• WORK ORDER: Using the material below, print the line that contains "(hx : x ∉ Icc", the line that contains "theorem cutoffAt_eq_zero_of_lt (b", and every line in between, exactly and nothing else.

• INFORMATION SHOWN:

import Summits.RiemannHypothesis.RiemannHypothesis.Theorems.PfPersistenceGalerkinTestDensity
import Summits.RiemannHypothesis.RiemannHypothesis.Theorems.PfPersistenceGalerkinFormTests
import Summits.RiemannHypothesis.RiemannHypothesis.Theorems.PfPersistenceGalerkinFormRadiusArch
import HarnessLib

/-!
# GAL, Markov identity at the cut-off — the closed-form continuity engine

Support file for barrier-prover's second GAL route (`MarkovAtCutoff`,
`Theorems/PfPersistenceTallyTwin.lean`): the Markov closed form
`markovClosedForm a G = P(G) + 𝓔_a(G) − M_a‖G‖²` is continuous along a sequence of window
functions `G_k → G` in `L²` provided the jump forms are UNIFORMLY LINEAR, `D_t(G_k) ≤ C t`
(`t > 0`).  This is the variant of cand-3's `TestDensity.tendsto_markovClosedForm` needed when
the limit `G` is the (discontinuous) cut-off profile: no sup-norm closeness and no smooth limit
are assumed; the domination of the archimedean energy integrand is `C ρ(t) t`.

Also recorded here (tools for the two approximating families of the route):
* `D_t(h) ≤ 2M ∫ |h(x+t) − h(x)| dx` for `|h| ≤ M` (jump form vs `L¹` modulus);
* the mollification `G ⋆ φ_k` of a bounded integrable `G` is bounded by the same constant,
  converges to `G(x)` at every continuity point `x` of `G`, and converges to `G` in `L²` when
  `G` vanishes off a window and is continuous almost everywhere;
* the cut-off `𝟙_{[-b,b]} f` of a continuous `f` is in `L²` and is continuous off `{±b}`.

RH-free, data-free, no named facts.  Mechanism search only; no RH claims.
-/

set_option linter.dupNamespace false

noncomputable section

open Complex Filter Set MeasureTheory Topology
open scoped Real Convolution ComplexConjugate ContDiff

namespace Summit.RiemannHypothesis.RiemannHypothesis.Theorems.PfPersistence

open Literature.NumberTheory.LFunctions Literature.NumberTheory.LFunctions.WeilContinuous
open Literature.NumberTheory.LFunctions.ConnesVanSuijlekom
open Summit.RiemannHypothesis.RiemannHypothesis.Theorems.WeilGroundStateMarkovPart
  (tendsto_weilIncrement_of_tendsto)
open Summit.RiemannHypothesis.RiemannHypothesis.Theorems.OddSector (tendsto_weilPoleForm_of_window)
open Summit.RiemannHypothesis.RiemannHypothesis.Theorems.PolarPerronFrobenius
  (continuous_weilIncrement_of_memLp_window)
open Summit.RiemannHypothesis.RiemannHypothesis.Theorems.GroundStatesConvergeToXi
  (dirichletMul_integrableOn_weilArchDensity_mul_self)

namespace ClosedFormEngine

variable {G : ℝ → ℂ} {Gk : ℕ → ℝ → ℂ} {f h : ℝ → ℂ}

/-! ## §1 The engine -/

/-- **Closed-form continuity engine.**  If `G_k → G` in `L²`, all functions are in `L²` and
vanish off `[-a, a]`, and the jump forms of the `G_k` are uniformly linear (`D_t(G_k) ≤ C t` for
`t > 0`), then mass and the Markov closed form converge: `‖G_k‖² → ‖G‖²` and
`markovClosedForm a G_k → markovClosedForm a G`. [folklore] -/
theorem tendsto_markovClosedForm_of_increment_le {a C : ℝ} (hGm : MemLp G 2)
    (hGkm : ∀ k, MemLp (Gk k) 2) (hGz : ∀ x, x ∉ Icc (-a) a → G x = 0)
    (hGkz : ∀ k x, x ∉ Icc (-a) a → Gk k x = 0)
    (hL2 : Tendsto (fun k ↦ ∫ x, ‖Gk k x - G x‖ ^ 2) atTop (𝓝 0))
    (hinc : ∀ k t, 0 < t → weilIncrement (Gk k) t ≤ C * t) :
    Tendsto (fun k ↦ ∫ x, ‖Gk k x‖ ^ 2) atTop (𝓝 (∫ x, ‖G x‖ ^ 2)) ∧
      Tendsto (fun k ↦ markovClosedForm a (Gk k)) atTop (𝓝 (markovClosedForm a G)) := by
  have hmass : Tendsto (fun k ↦ ∫ x, ‖Gk k x‖ ^ 2) atTop (𝓝 (∫ x, ‖G x‖ ^ 2)) :=
    tendsto_integral_norm_sq hGm hGkm hL2
  have hpole : Tendsto (fun k ↦ weilPoleForm (Gk k)) atTop (𝓝 (weilPoleForm G)) :=
    tendsto_weilPoleForm_of_window hGm hGkm hGz hGkz hL2
  have hincT : ∀ t, Tendsto (fun k ↦ weilIncrement (Gk k) t) atTop (𝓝 (weilIncrement G t)) :=
    tendsto_weilIncrement_of_tendsto hGm hGkm hL2
  -- the archimedean energy converges (dominated convergence, majorant `C ρ(t) t`)
  have harch : Tendsto (fun k ↦ ∫ t in Ioi (0 : ℝ), weilArchDensity t * weilIncrement (Gk k) t)
      atTop (𝓝 (∫ t in Ioi (0 : ℝ), weilArchDensity t * weilIncrement G t)) := by
    refine tendsto_integral_of_dominated_convergence (fun t ↦ C * (weilArchDensity t * t))
      (fun k ↦ (measurable_weilArchDensity.mul
        (continuous_weilIncrement_of_memLp_window (hGkm k) (hGkz k)).measurable).aestronglyMeasurable)
      (dirichletMul_integrableOn_weilArchDensity_mul_self.const_mul C)
      (fun k ↦ (ae_restrict_iff' measurableSet_Ioi).2 (Eventually.of_forall fun t ht ↦ ?_))
      (Eventually.of_forall fun t ↦ (hincT t).const_mul _)
    have hρ : 0 < weilArchDensity t := weilArchDensity_pos ht
    rw [Real.norm_of_nonneg (mul_nonneg hρ.le (weilIncrement_nonneg _ _))]
    calc weilArchDensity t * weilIncrement (Gk k) t ≤ weilArchDensity t * (C * t) :=
          mul_le_mul_of_nonneg_left (hinc k t ht) hρ.le
      _ = C * (weilArchDensity t * t) := by ring
  have hD : Tendsto (fun k ↦ weilDirichletEnergy a (Gk k)) atTop
      (𝓝 (weilDirichletEnergy a G)) := by
    unfold weilDirichletEnergy
    exact (tendsto_finsetSum _ fun n _ ↦ (hincT _).const_mul _).add harch
  refine ⟨hmass, ?_⟩
  unfold markovClosedForm
  exact (hpole.add hD).sub (hmass.const_mul _)

/-! ## §2 Jump forms versus the `L¹` modulus of continuity -/

/-- `D_t(h) ≤ 2M · ∫ |h(x+t) − h(x)| dx` whenever `|h| ≤ M` and `h` is integrable. [folklore] -/
theorem weilIncrement_le_mul_integral_norm_sub {M : ℝ} (hM : ∀ x, ‖h x‖ ≤ M) (hhi : Integrable h)
    (t : ℝ) : weilIncrement h t ≤ 2 * M * ∫ x, ‖h (x + t) - h x‖ := by
  have hint : Integrable fun x ↦ ‖h (x + t) - h x‖ := ((hhi.comp_add_right t).sub hhi).norm
  unfold weilIncrement
  rw [← integral_const_mul]
  refine integral_mono_of_nonneg (Eventually.of_forall fun x ↦ by positivity) (hint.const_mul _)
    (Eventually.of_forall fun x ↦ ?_)
  have h2 : ‖h (x + t) - h x‖ ≤ 2 * M := (norm_sub_le _ _).trans (by linarith [hM (x + t), hM x])
  calc ‖h (x + t) - h x‖ ^ 2 = ‖h (x + t) - h x‖ * ‖h (x + t) - h x‖ := sq _
    _ ≤ 2 * M * ‖h (x + t) - h x‖ := mul_le_mul_of_nonneg_right h2 (norm_nonneg _)

/-! ## §3 Mollification of a bounded integrable function -/

/-- `u ↦ G(u) φ_k(x − u)` is integrable for `G` integrable. [folklore] -/
theorem integrable_mul_moll_sub (hGi : Integrable G) (k : ℕ) (x : ℝ) :
    Integrable fun u ↦ G u * moll k (x - u) := by
  obtain ⟨Cφ, hCφ⟩ := exists_norm_moll_le k
  have hm : AEStronglyMeasurable (fun u : ℝ ↦ moll k (x - u)) volume :=
    ((continuous_moll k).comp (continuous_const.sub continuous_id)).aestronglyMeasurable
  exact (hGi.bdd_mul (c := Cφ) hm (Eventually.of_forall fun u ↦ hCφ _)).congr
    (Eventually.of_forall fun u ↦ mul_comm _ _)

/-- **Sup bound is preserved:** `|(G ⋆ φ_k)(x)| ≤ M` when `|G| ≤ M`. [folklore] -/
theorem norm_weilConv_moll_le {M : ℝ} (hM : ∀ x, ‖G x‖ ≤ M) (k : ℕ) (x : ℝ) :
    ‖weilConv G (moll k) x‖ ≤ M := by
  rw [weilConv_apply]
  have hint : Integrable fun u : ℝ ↦ M * ‖moll k (x - u)‖ :=
    ((integrable_norm_moll k).comp_sub_left x).const_mul M
  calc ‖∫ u, G u * moll k (x - u)‖ ≤ ∫ u, ‖G u * moll k (x - u)‖ := norm_integral_le_integral_norm _
    _ ≤ ∫ u, M * ‖moll k (x - u)‖ := by
        refine integral_mono_of_nonneg (Eventually.of_forall fun u ↦ norm_nonneg _) hint
          (Eventually.of_forall fun u ↦ ?_)
        dsimp only
        rw [norm_mul]
        exact mul_le_mul_of_nonneg_right (hM u) (norm_nonneg _)
    _ = M := by
        rw [integral_const_mul, integral_sub_left_eq_self (fun u ↦ ‖moll k u‖) volume x,
          integral_norm_moll, mul_one]

/-- **Mollification converges at continuity points:** `(G ⋆ φ_k)(x) → G(x)` when `G` is
integrable and continuous at `x` (the tree's `tendsto_weilConv_moll`, localised). [folklore] -/
theorem tendsto_weilConv_moll_of_continuousAt (hGi : Integrable G) {x : ℝ} (hx : ContinuousAt G x) :
    Tendsto (fun k ↦ weilConv G (moll k) x) atTop (𝓝 (G x)) := by
  rw [Metric.tendsto_nhds]
  intro ε hε
  obtain ⟨δ, hδ, hδg⟩ := Metric.continuousAt_iff.1 hx (ε / 2) (by positivity)
  have hk : ∀ᶠ k : ℕ in atTop, (bump k).rOut < δ := (tendsto_order.1 tendsto_bump_rOut).2 δ hδ
  filter_upwards [hk] with k hk
  have hone : ∫ u : ℝ, moll k (x - u) = 1 := by
    rw [integral_sub_left_eq_self (fun u ↦ moll k u) volume x, integral_moll]
  have hgx : G x = ∫ u : ℝ, G x * moll k (x - u) := by
    rw [MeasureTheory.integral_const_mul, hone, mul_one]
  have hint1 : Integrable fun u : ℝ ↦ G u * moll k (x - u) := integrable_mul_moll_sub hGi k x
  have hint2 : Integrable fun u : ℝ ↦ G x * moll k (x - u) :=
    (((continuous_moll k).comp (continuous_const.sub continuous_id)).integrable_of_hasCompactSupport
      ((hasCompactSupport_moll k).comp_homeomorph (Homeomorph.subLeft x))).const_mul _
  rw [dist_eq_norm, weilConv_apply, hgx, ← integral_sub hint1 hint2]
  have hb : ∀ u : ℝ, ‖G u * moll k (x - u) - G x * moll k (x - u)‖ ≤ ε / 2 * ‖moll k (x - u)‖ := by
    intro u
    rw [← sub_mul, norm_mul]
    rcases le_or_gt (bump k).rOut |x - u| with hu | hu
    · rw [moll_eq_zero hu]; simp
    · refine mul_le_mul_of_nonneg_right ?_ (norm_nonneg _)
      have hdist : dist u x < δ := by
        rw [dist_comm, Real.dist_eq]; exact hu.trans hk
      exact le_of_lt (by simpa [dist_eq_norm] using hδg hdist)
  calc ‖∫ u : ℝ, (G u * moll k (x - u) - G x * moll k (x - u))‖
      ≤ ∫ u : ℝ, ‖G u * moll k (x - u) - G x * moll k (x - u)‖ := norm_integral_le_integral_norm _
    _ ≤ ∫ u : ℝ, ε / 2 * ‖moll k (x - u)‖ :=
        integral_mono_of_nonneg (Eventually.of_forall fun _ ↦ norm_nonneg _)
          (((integrable_norm_moll k).comp_sub_left x).const_mul _) (Eventually.of_forall hb)
    _ = ε / 2 := by
        rw [MeasureTheory.integral_const_mul, integral_sub_left_eq_self (fun u ↦ ‖moll k u‖) volume x,
          integral_norm_moll, mul_one]
    _ < ε := by linarith

/-- **`L²` convergence of mollifications** of a bounded integrable `G` vanishing off `[-R, R]`
and continuous almost everywhere: `∫ |G ⋆ φ_k − G|² → 0` (dominated convergence with the
majorant `(2M)² 𝟙_{[-(R+1), R+1]}`). [folklore] -/
theorem tendsto_integral_norm_sq_weilConv_moll_sub {M R : ℝ} (hGi : Integrable G)
    (hM : ∀ x, ‖G x‖ ≤ M) (hR : ∀ u : ℝ, R < |u| → G u = 0) (hae : ∀ᵐ x, ContinuousAt G x) :
    Tendsto (fun k ↦ ∫ x, ‖weilConv G (moll k) x - G x‖ ^ 2) atTop (𝓝 0) := by
  have hGs : HasCompactSupport G := by
    refine HasCompactSupport.intro (isCompact_Icc (a := -R) (b := R)) fun x hx ↦ hR x ?_
    by_contra hle
    exact hx (abs_le.1 (not_lt.1 hle))
  have hT : ∀ k, IsWeilTest (weilConv G (moll k)) := fun k ↦
    isWeilTest_weilConv_moll_of_locallyIntegrable hGi.locallyIntegrable hGs k
  have h0 : (0 : ℝ) = ∫ _ : ℝ, (0 : ℝ) := by simp
  rw [h0]
  refine tendsto_integral_of_dominated_convergence
    (fun x ↦ (Icc (-(R + 1)) (R + 1)).indicator (fun _ ↦ (2 * M) ^ 2) x)
    (fun k ↦ (((hT k).1.continuous.aestronglyMeasurable.sub hGi.aestronglyMeasurable).norm.pow 2))
    (TestDensity.integrable_indicator_Icc_const _ _ _)
    (fun k ↦ Eventually.of_forall fun x ↦ ?_) ?_
  · rw [Real.norm_of_nonneg (by positivity)]
    by_cases hx : x ∈ Icc (-(R + 1)) (R + 1)
    · rw [indicator_of_mem hx]
      have h1 : ‖weilConv G (moll k) x - G x‖ ≤ 2 * M :=
        (norm_sub_le _ _).trans (by linarith [norm_weilConv_moll_le hM k x, hM x])
      exact pow_le_pow_left₀ (norm_nonneg _) h1 2
    · rw [indicator_of_notMem hx]
      have hx' : R + 1 < |x| := by
        by_contra hle
        exact hx (abs_le.1 (not_lt.1 hle))
      have hx'' : R < |x| := by linarith
      rw [weilConv_moll_eq_zero hR hx' k, hR x hx'', sub_self, norm_zero, zero_pow two_ne_zero]
  · filter_upwards [hae] with x hx
    have h := ((tendsto_weilConv_moll_of_continuousAt hGi hx).sub_const (G x)).norm
    rw [sub_self, norm_zero] at h
    simpa using h.pow 2

/-! ## §4 The cut-off of a continuous function -/

/-- `𝟙_{[-b,b]} f` is integrable for `f` continuous (re-export of the radius file's lemma under
the engine namespace is not needed; we use it by name) and lies in `L²`. [folklore] -/
theorem memLp_two_cutoffAt (hfc : Continuous f) (b : ℝ) : MemLp (cutoffAt b f) 2 := by
  have hi : Integrable (cutoffAt b f) := integrable_cutoffAt hfc b
  refine (memLp_two_iff_integrable_sq_norm hi.aestronglyMeasurable).2 ?_
  have h2 : (fun x ↦ ‖cutoffAt b f x‖ ^ 2) = (Icc (-b) b).indicator (fun x ↦ ‖f x‖ ^ 2) := by
    funext x
    by_cases hx : x ∈ Icc (-b) b
    · simp [cutoffAt, indicator_of_mem hx]
    · simp [cutoffAt, indicator_of_notMem hx]
  rw [h2, integrable_indicator_iff measurableSet_Icc]
  exact (by fun_prop : Continuous fun x ↦ ‖f x‖ ^ 2).integrableOn_Icc

/-- `𝟙_{[-b,b]} f` vanishes off every larger window. [folklore] -/
theorem cutoffAt_eq_zero_of_notMem {b a : ℝ} (hba : b ≤ a) (f : ℝ → ℂ) {x : ℝ}
    (hx : x ∉ Icc (-a) a) : cutoffAt b f x = 0 :=
  indicator_of_notMem (fun h ↦ hx ⟨by linarith [h.1], by linarith [h.2]⟩) f

/-- `𝟙_{[-b,b]} f` vanishes outside radius `b`. [folklore] -/
theorem cutoffAt_eq_zero_of_lt (b : ℝ) (f : ℝ → ℂ) {u : ℝ} (hu : b < |u|) : cutoffAt b f u = 0 :=
  indicator_of_notMem (fun h ↦ by have := abs_le.2 ⟨h.1, h.2⟩; linarith) f

/-- `|𝟙_{[-b,b]} f| ≤ max M 0` when `|f| ≤ M` on the window. [folklore] -/
theorem norm_cutoffAt_le {b M : ℝ} (hM : ∀ x ∈ Icc (-b) b, ‖f x‖ ≤ M) (x : ℝ) :
    ‖cutoffAt b f x‖ ≤ max M 0 := by
  by_cases hx : x ∈ Icc (-b) b
  · simp only [cutoffAt, indicator_of_mem hx]
    exact (hM x hx).trans (le_max_left _ _)
  · simp only [cutoffAt, indicator_of_notMem hx, norm_zero]
    exact le_max_right _ _

/-- `𝟙_{[-b,b]} f` is continuous at every `x` with `|x| ≠ b` (`f` continuous). [folklore] -/
theorem continuousAt_cutoffAt (hfc : Continuous f) {b x : ℝ} (hx : x ≠ b ∧ x ≠ -b) :
    ContinuousAt (cutoffAt b f) x := by
  by_cases hxin : x ∈ Icc (-b) b
  · -- interior point: the cut-off agrees with `f` near `x`
    have hlt : -b < x ∧ x < b := ⟨lt_of_le_of_ne hxin.1 (Ne.symm hx.2), lt_of_le_of_ne hxin.2 hx.1⟩
    have hev : cutoffAt b f =ᶠ[𝓝 x] f := by
      filter_upwards [Ioo_mem_nhds hlt.1 hlt.2] with y hy
      exact indicator_of_mem (Ioo_subset_Icc_self hy) f
    exact (hfc.continuousAt.congr hev.symm)
  · -- exterior point: the cut-off vanishes near `x`
    have hev : cutoffAt b f =ᶠ[𝓝 x] fun _ ↦ 0 := by
      filter_upwards [isClosed_Icc.isOpen_compl.mem_nhds hxin] with y hy
      exact indicator_of_notMem hy f
    exact (continuousAt_const.congr hev.symm)

/-- … hence continuous almost everywhere. [folklore] -/
theorem ae_continuousAt_cutoffAt (hfc : Continuous f) (b : ℝ) :
    ∀ᵐ x, ContinuousAt (cutoffAt b f) x := by
  have hnull : volume ({b, -b} : Set ℝ) = 0 := (Set.toFinite _).measure_zero volume
  filter_upwards [compl_mem_ae_iff.2 hnull] with x hx
  refine continuousAt_cutoffAt hfc ⟨fun h ↦ hx ?_, fun h ↦ hx ?_⟩
  · simp [h]
  · simp [h]

end ClosedFormEngine

end Summit.RiemannHypothesis.RiemannHypothesis.Theorems.PfPersistence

• YOUR SOLUTION:
    (hx : x ∉ Icc (-a) a) : cutoffAt b f x = 0 :=
  indicator_of_notMem (fun h ↦ hx ⟨by linarith [h.1], by linarith [h.2]⟩) f

/-- `𝟙_{[-b,b]} f` vanishes outside radius `b`. [folklore] -/
theorem cutoffAt_eq_zero_of_lt (b : ℝ) (f : ℝ → ℂ) {u : ℝ} (hu : b < |u|) : cutoffAt b f u = 0 :=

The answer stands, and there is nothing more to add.